— WHAT IS REQUIRED —
Restating every entry exactly is the whole task.
##### EXTRACTED ENTRIES
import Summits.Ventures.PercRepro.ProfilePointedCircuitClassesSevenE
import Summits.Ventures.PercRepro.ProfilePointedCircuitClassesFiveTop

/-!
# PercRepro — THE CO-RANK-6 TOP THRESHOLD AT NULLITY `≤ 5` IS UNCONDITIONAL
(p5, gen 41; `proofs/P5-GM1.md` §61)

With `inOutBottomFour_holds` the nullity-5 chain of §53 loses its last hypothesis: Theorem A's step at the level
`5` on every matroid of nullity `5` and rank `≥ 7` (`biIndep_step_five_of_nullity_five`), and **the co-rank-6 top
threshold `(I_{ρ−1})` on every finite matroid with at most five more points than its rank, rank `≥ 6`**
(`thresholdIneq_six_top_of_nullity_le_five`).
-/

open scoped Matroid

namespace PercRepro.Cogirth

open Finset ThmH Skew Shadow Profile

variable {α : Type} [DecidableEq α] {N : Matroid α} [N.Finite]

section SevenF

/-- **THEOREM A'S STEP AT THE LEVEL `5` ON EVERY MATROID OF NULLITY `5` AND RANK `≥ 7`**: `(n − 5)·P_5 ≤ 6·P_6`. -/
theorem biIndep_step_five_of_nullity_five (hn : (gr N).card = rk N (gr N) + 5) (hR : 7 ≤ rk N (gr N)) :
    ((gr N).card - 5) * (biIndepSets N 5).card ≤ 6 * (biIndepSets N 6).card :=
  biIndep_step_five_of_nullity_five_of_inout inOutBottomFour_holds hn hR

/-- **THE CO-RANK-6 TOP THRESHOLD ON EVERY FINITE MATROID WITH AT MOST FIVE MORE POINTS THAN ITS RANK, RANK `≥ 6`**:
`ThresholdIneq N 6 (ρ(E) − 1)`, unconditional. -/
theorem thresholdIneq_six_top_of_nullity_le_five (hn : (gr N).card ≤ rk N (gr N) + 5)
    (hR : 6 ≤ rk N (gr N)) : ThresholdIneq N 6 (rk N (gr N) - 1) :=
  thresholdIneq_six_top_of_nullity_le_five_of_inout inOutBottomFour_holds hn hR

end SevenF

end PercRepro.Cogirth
##########
— EXPECTED OUTPUT —
import Summits.Ventures.PercRepro.ProfilePointedCircuitClassesSevenE
import Summits.Ventures.PercRepro.ProfilePointedCircuitClassesFiveTop

/-!
# PercRepro — THE CO-RANK-6 TOP THRESHOLD AT NULLITY `≤ 5` IS UNCONDITIONAL
(p5, gen 41; `proofs/P5-GM1.md` §61)

With `inOutBottomFour_holds` the nullity-5 chain of §53 loses its last hypothesis: Theorem A's step at the level
`5` on every matroid of nullity `5` and rank `≥ 7` (`biIndep_step_five_of_nullity_five`), and **the co-rank-6 top
threshold `(I_{ρ−1})` on every finite matroid with at most five more points than its rank, rank `≥ 6`**
(`thresholdIneq_six_top_of_nullity_le_five`).
-/

open scoped Matroid

namespace PercRepro.Cogirth

open Finset ThmH Skew Shadow Profile

variable {α : Type} [DecidableEq α] {N : Matroid α} [N.Finite]

section SevenF

/-- **THEOREM A'S STEP AT THE LEVEL `5` ON EVERY MATROID OF NULLITY `5` AND RANK `≥ 7`**: `(n − 5)·P_5 ≤ 6·P_6`. -/
theorem biIndep_step_five_of_nullity_five (hn : (gr N).card = rk N (gr N) + 5) (hR : 7 ≤ rk N (gr N)) :
    ((gr N).card - 5) * (biIndepSets N 5).card ≤ 6 * (biIndepSets N 6).card :=
  biIndep_step_five_of_nullity_five_of_inout inOutBottomFour_holds hn hR

/-- **THE CO-RANK-6 TOP THRESHOLD ON EVERY FINITE MATROID WITH AT MOST FIVE MORE POINTS THAN ITS RANK, RANK `≥ 6`**:
`ThresholdIneq N 6 (ρ(E) − 1)`, unconditional. -/
theorem thresholdIneq_six_top_of_nullity_le_five (hn : (gr N).card ≤ rk N (gr N) + 5)
    (hR : 6 ≤ rk N (gr N)) : ThresholdIneq N 6 (rk N (gr N) - 1) :=
  thresholdIneq_six_top_of_nullity_le_five_of_inout inOutBottomFour_holds hn hR

end SevenF

end PercRepro.Cogirth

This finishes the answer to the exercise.